第3585日目 〈近世怪談試訳 「女房、女の孕みたる腹を焼き破る事」。〉 [近世怪談翻訳帖]

 摂州大阪に、富裕で知られる男があった。妻ある身でありながら別の女を深く想い、体を重ねること幾度もあったので、女が子を宿すのは当然の帰結といえた。
 それを知って黙っていられぬのが、男の妻だ。夫が家を空けた時、妻はかねてからの計略を実行に移した。不倫相手を呼び寄せて、狭い部屋に押しこめたのである。然る後、下僕数人を使って不倫相手の大きくなった腹に真っ赤になって湯気を立てる焼き鏝をあてて、肉をただれさせ、肉を溶かし、腸が見える程になった。不倫相手はもはや虫の息である。そんな不倫相手を母親のところへ返すため、男の妻は駕籠を呼んで追い返した。実家に到着して駕籠を降りると不倫相手はそのまま息絶えた。
 母親は嘆いた。大いに嘆いた。自分でもそれとわからぬまま遠近を彷徨い歩き、諸々の神社に詣で、喚き泣き叫んだ。物の怪が憑いたかのようにあちこち飛び跳ね回った。そうして、「わが子の仇を取ってください」と祈願した。或いは境内の樹木に釘を打ちつけて、残酷な手段で以て娘を死に至らしめた輩を呪った。そうやって様々な方法で相手を呪っているうちに、母も絶命した。
 その日以後、かの妻の許へ、不倫相手のその母の亡霊が毎日現れるようになった。やがて妻なる人は病気になって床に伏すようになり、譫言を口走り、だんだんと衰弱していった。終には、剃刀で自分の腹を裂き(切り破り)、絶命した。
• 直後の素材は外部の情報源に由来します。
import Literature.MathematicalPhysics.QuantumFieldTheory.Balaban1983to89.B5Eq120IterProof

/-!
# `Balaban1983to89.B5HierAxialGaugeV1` — T. Bałaban, *Propagators and renormalization transformations for lattice gauge
theories. I*, Commun. Math. Phys. **95** (1984) 17–40 [Balaban1984PropagatorsI], pp. 20–21: the HIERARCHICAL BLOCK-AXIAL
GAUGE behind (1.17) ⟹ (1.23) — for every field `A` there is EXACTLY ONE restricted gauge transformation `λ ∈ N(Q′_k)`
putting all the averages `Q_jA^λ`, `j < k`, in the block axial gauge — proved CONCRETELY on the V1 lattice calculus

statement-level skeleton of published theorems with citation tags; proofs where landed; nothing here is a claim about the Yang–Mills mass gap

PDF held: `paper:balaban1984-cmp95-propagators-rt-i` (pp. 20–21 = PDF pp. 4–5, read as images on the page renders
`run/shared/lean/pub/pub-balaban/b2b-balaban-ref1/pages/1984-cmp95-propagators-rt-I/…-p004-x2.png`, `…-p005-x2.png`).

WHAT IS REPRODUCED.  SKELETON row `B5.Eq1.23`, MIDDLE TERM of (1.23) (owner r02, ROWS-B5 v1.6: «(1.23) middle term (HierGauge
abstract only)» — absent): in
  «(1.17) = z^{(k)} ∫dA δ(B − Q_kA)(∫dλ′ δ(Q′_kλ′)·δ_Ax(Q_{k−1}A + ∂^{L^{−1}}Q′_{k−1}λ′)·…·δ_Ax(A + ∂^ηλ′))·… = z′^{(k)} ∫dA δ(B − Q_kA) …  (1.23)»
the λ′-integral of the axial δ-functions is absorbed into the numerical factor `z′^{(k)}`.  Its content (p. 20: «The δ-function
δ(B − Q_kA) is invariant with respect to gauge transformations λ satisfying Q′_kλ = 0 and we can look at the integral (1.17) as
obtained by removing this gauge freedom by the help of the δ-functions δ_Ax») is the statement that the block axial conditions
`δ_Ax(Q_{k−1}A^λ)·…·δ_Ax(A^λ)` are a COMPLETE and UNAMBIGUOUS gauge fixing of the residual group `N(Q′_k) = {λ : Q′_kλ = 0}`:
for every `A` there is exactly one `λ ∈ N(Q′_k)` with all `Q_jA^λ`, `0 ≤ j < k`, axial.  The tree has this as the ABSTRACT lemma
`B5.HierGauge.complete` / `unique` over nested block maps (B5.lean §C.1, GAPS G-B5-01R; «What is NOT formalised: the
identification of the paper's lattices/averages with (X, π, r) (routine)»).  THIS FILE does that identification on the
cross-paper carrier of record `LatticeFieldCalculus` (V1): `Q_j = bondAvgIter j` ((1.18)), `Q′_j = siteAvgIter j` ((1.20)),
`A^λ = gaugeShift c λ A = A − ∂λ` ((1.4), fine lattice factor `c`, `c = η⁻¹` in print), `δ_Ax` = `IsAxial` ((1.10), staircase
contours `Γ_{y,x}` = `stairSum`, centred blocks — DIVERGENCE F3 of `LatticeFieldCalculus`), and PROVES:
* `hierAxial_existsUnique` — for `k ≤ m + K` (standing range), `c ≠ 0`, every `A : VecField P 0 V`:
  `∃! λ, siteAvgIter k λ = 0 ∧ ∀ j < k, IsAxial (bondAvgIter j (gaugeShift c λ A))`;
* the two halves `hierAxial_exists` (= `HierGauge.complete`: the top-down construction «level by level, from the unit lattice
  down to T_η») and `hierAxial_unique` (= `HierGauge.unique`);
* the dictionary `isAxial_gaugeShift_iff` — by (1.20) at level `j` (p38's `B5Eq120IterProof.bondAvgIter_gaugeShift`:
  `Q_jA^λ = Q_jA − ∂^{(j)}Q′_jλ`, coarse factor `c/L^j`) and the telescoping of `∂` along the staircase (`stairSum_grad`),
  «`Q_jA^λ` axial» ⟺ `(Q′_jλ)(x) − (Q′_jλ)(y) = (L^j/c)·(Q_jA)(Γ_{y,x})` for `x ∈ B(y)` — the block-axial DATA of `Q′_jλ` are
  prescribed by `A`;
* the LINEAR-ALGEBRA form used by the Faddeev–Popov constant (`B5Eq123Constants.map_orbitLin_eq_smul` hypothesis `hbij`, p22's
  `B5ChangeOfGauge123` coordinates `e`): `kernel_trivial` (`Q′_kλ = 0` and all `Q_j(∂λ)` axial ⟹ `λ = 0`) and
  `fibre_decomposition` (every `A` is `(all-levels-axial) + ∂λ` with `λ ∈ N(Q′_k)`, uniquely).
Values in any real vector space `V` (the statement is linear, «𝔤-valued λ reduce to ℝ-valued components», B5.lean §C.1).

NOT CERTIFIED HERE: any integral (the λ′-integral itself is `B5Eq123Constants` / `B5ChangeOfGauge123` §2 once this bijection is
fed in); the torus-carrier version of the same lemma (the B5 owner's typed tower `B5SectBStatements.towerM/Qk/Qsk/AxAll`) is
this seat's `B5Eq123Torus.hierGauge_exists/unique` (companion file; no bridge between the two carriers is claimed here).
RELATION TO TREE MATERIAL: `B5.HierGauge.*` (abstract; its `hsec` is required at ALL levels, which the V1 block maps satisfy
only in the standing range — hence the two short inductions are redone here with the range hypothesis, same proofs);
`Beta.AveragingContours.axialGauge_tree…` / `B6AxialGaugeDictionary` (ONE level, ℤ^d / Tor carriers) are not used.

Unit `lit-balaban-p37` gen 2 (Phase-2 proof seat p37; literature-prover-lit-balaban-p37-g2-0), HOME
`run/shared/lean/pub/lit-balaban/` (STATUS: `lit-balaban-p37/STATUS.md`), 2026-08-21.
-/

open scoped BigOperators
/-!
# BirchSwinnertonDyer — rank ≥ 2 observatory: kernel rank certificates for NON-INTEGRAL points

HONEST FRAMING: per-curve certified theorems and census instruments; no claim on BSD in rank ≥ 2.

`Rank2ObservatoryReductionWitness.lean` / `…Witness2.lean` certify `2 ≤ rank_ℤ E(ℚ)` from three
INTEGRAL points. About a quarter of the rank-2 census rows have a listed generator, or the sum
`P₁ ± P₂`, with a denominator. This file removes that restriction: a rational point `(x, y)` whose
denominators are prime to `q` reduces under `reduceMod V q` (the tree's `goodReductionHom` over
`ℤ_q`) to the affine point `(m, m′) mod q` for any integers `m, m′` with `q ∣ x.num − m·x.den`,
`q ∣ y.num − m′·y.den` (`reduceMod_some_rat`: the `ℤ_q`-representative `⟨x, ‖x‖_q ≤ 1⟩` and
`PadicInt.residueField`). With the exact rational chord certificate `ratChord` (Mathlib's
`add_of_X_ne`) this gives the assemblies `two_le_mordellWeilRank_of_ratCert` (odd torsion
annihilator, doubling witnesses `xDoubleFree`) and `two_le_mordellWeilRank_of_ratCert₂`
(annihilator `≡ 2 mod 4`, coset witnesses `xCosetFree`) — every hypothesis a decidable statement
about the row's rationals / integers / residues, discharged per curve by `decide` (kernel).
Sorry-free; axioms `propext`, `Classical.choice`, `Quot.sound` only.
References: Silverman AEC (2009) III.2.3, VII.2, Prop. VII.3.1(b), Thm. VIII.6.7; Cremona (1997) §3.5.
-/

-- single-conjunct summit: `Summit.BirchSwinnertonDyer.BirchSwinnertonDyer.…` repeats the name by design
set_option linter.dupNamespace false
/-!
# Crux `HLiu418`, socket #41, KIND W — brick (KW-fin-sup) `K2LiuKindWFiniteSectionSupBound`: THE SUP LETTER `hsup` OF ★ p863720 FOR THE LOCAL SIEGEL SECTIONS OF RECORD,
# `‖Λ_{s,v}((w_Δ)_v·y·h_v)‖ ≤ ∏_{w∣v} N𝔭_w^{β w}·H_w(h)^{k₁}` UNIFORMLY IN `y ∈ N_Δ(L⁺_v)` (FILE 1 of 2; FILE 2 = K2E3-p26 (g3) `K2LiuKindWFiniteSectionSupBoundBad`, the `S₀`-face)

Cell `hodgecm-mathlib`, crux item hLiu418 = `stmt-HodgeConjecture-24832` (helper lane `--supports … --as helper`, count-neutral), route `HCCMUnconditional`; squad K2 ∕ K2Liu, socket #41,
KIND W; LEAD F0P6-plan (g15) BATCH #217 (1); KW desk F0P2-p08 (g4) (split (D) 01:31Z).  THE SLOT: ★ p863720 `hsizeLoc_of_place` takes BY VALUE `(b₁ : ℕ) (Tβ : Finset) (hsup : ∀ z, 0 < re z →
∃ r k₁ β, 0 < r ∧ (β = 0 off Tβ) ∧ ∀ j S s, dist s z < r → ∀ h (v : kindWFinset T₀ ↑S h) a (y ∈ kindWLocalBall v.1 (π v.1) (−a)), ‖FvT j S h v s ((w_Δ)_v·y·h_v)‖ ≤ (∏_{w∣v} N𝔭_w^{β w} H_w(h)^{k₁})·N(v)^{b₁ a})`;
at the tie `FvT := FvT T₀` of ★ p863597 (`= Λ_{s,v}` off `S₀`, `= H_v^{2(s−s₀)}·b j v` on `S₀` — its `hread`).
FINDING 1 (the key; pure algebra, every place, every `n`).  In Kudla's adapted blocks `[[A,B],[C,D]]` (★ `AdaptedBlocks`; `P_Δ = {C = 0}`, `det_Δ = det A` on `P_Δ`, `(w_Δ)_v ↦ [[0,1],[1,0]]`,
`N_Δ ∋ y ↦ [[1,X],[0,1]]`): IF `(w_Δ)_v·y·h = p·κ` THEN **`A(p_w) = C((h·κ⁻¹)_w)`** at every `w ∣ v` — the `y`-dependence DISAPPEARS; ultrametrically `‖det C(U_w)‖_w ≤ ‖2‖_w^{−n}(max|h_w|·max|κ⁻¹_w|)^n`.
Hence (§2) for the unramified section (`Λ_{s,v}(p k) = χ_v(det_Δ p)|det_Δ p|^{s+n∕2}`, `k ∈ K_{H,v}`): `‖Λ_{s,v}((w_Δ)_v y h_v)‖ = (∏_w ‖det_Δ p_w‖)^{re s+n∕2} ≤ ∏_{w∣v} (‖2‖_w^{−n} H_w(h)^n)^{re s+n∕2}`,
so `b₁ := 0` and `Tβ := Tb ∪ {w ∣ 2}`.  §0 ultrametric det∕entry bounds · §1 Finding 1 (`matW_mul`, `matW_weylDelta`, `blocks_matW_of_mem_unipDeltaLoc`, **`blkA_matW_eq_blkC`**, **`norm_det_blkA_matW_le`**) ·
§2 **`norm_lambdaLoc_weylDelta_mul_le`** · §3 currency (`norm_apply_evalPlace_le_localHeight`, `exists_dyadic_exponent`, `norm_two_eq_one_of_not_mem`) and the HEAD **`hsup_of_height_of_bad`**
(hypothesis-first in the `S₀`-face letter `hbad`, frozen bytes K2/STATUS 01:36:31Z).  [Kudla1994, §3], [HarrisKudlaSweet1996, §1 (1.11)–(1.15)], [KudlaRallis1994, §2], [Casselman1980, §3],
[Shimura1997, §18.4 Prop. 18.14], [BorelJacquet1979, §1.2], [NeukirchANT1999, Ch. I §8].
HONEST LABEL.  Count-neutral helper; closes no socket by itself: `HC_CM` is proved only modulo the 7 printed citations (2 remaining named inputs: hLiu418 = `stmt-HodgeConjecture-24832`,
h413 = `stmt-HodgeConjecture-24833`) until rung 0 closes.
-/

set_option autoImplicit false
-- the mandated namespace repeats the single-problem summit's segment (`HodgeConjecture.HodgeConjecture`)
set_option linter.dupNamespace false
それからというもの、その家には不倫相手とその母の亡霊が取り憑いて、どんな祈祷をしても離れようとしないのだという。
 その家は然るべき身分の家でもあるので、詳細をここに書くことはできぬ。読者も、詳しくは知らない身であれば霊障を被ることもあるまい。ただ、因果の道理というものを世人に知らしめんとするだけである。かの男の妻が犯した咎を記して、その家への筆誅とするのではない。



 本稿は、『善悪報ばなし』巻三ノ三「女房、女の孕みたる腹を焼き破る事」の試訳であります。本来ならば決定稿をお披露目すべきですが、ちょっと訳があって、急遽お披露目とした次第です。
 昼間読んでいたときは思わずゾッとしたり、その因果応報の深さに寒気を覚えたものですが、こうして訳してみると……原典の空恐ろしさを毫も伝えられていないようで反省頻りであります。
 なお、最後の「されば人を損ずるは、我身を損ずる事をしらずして、自他の分別かたく、愛執の念慮深き習ひは、かへすがへす愚かに迷へる心なるべし」という一文は上の試訳では省いてあります。といいますのも、どうにもうまい訳文を捻り出せなかったからであります。ご寛恕下さい。
 『善悪報ばなし』は編著者不明、元禄年間開版の因果談集。翻訳の底本とした高田衛編『江戸怪談集 上』(岩波文庫 1989/01)解説に拠れば、「当時流行していた『御伽物語』などの、亜流を意図した出版とも考えられる。近世期の怪談が内容的に因果、因縁ばなしの傾向をつよめてゆく過程を観察できる怪談集だが、ハナシの精彩はかえって先行怪談集には及んでいない」(P397)とのこと。とはいえ、因果応報、人を呪わば穴二つを説いて聞かせるには打ってつけの教本に思えて、その点については楽しく読める作品ではないでしょうか。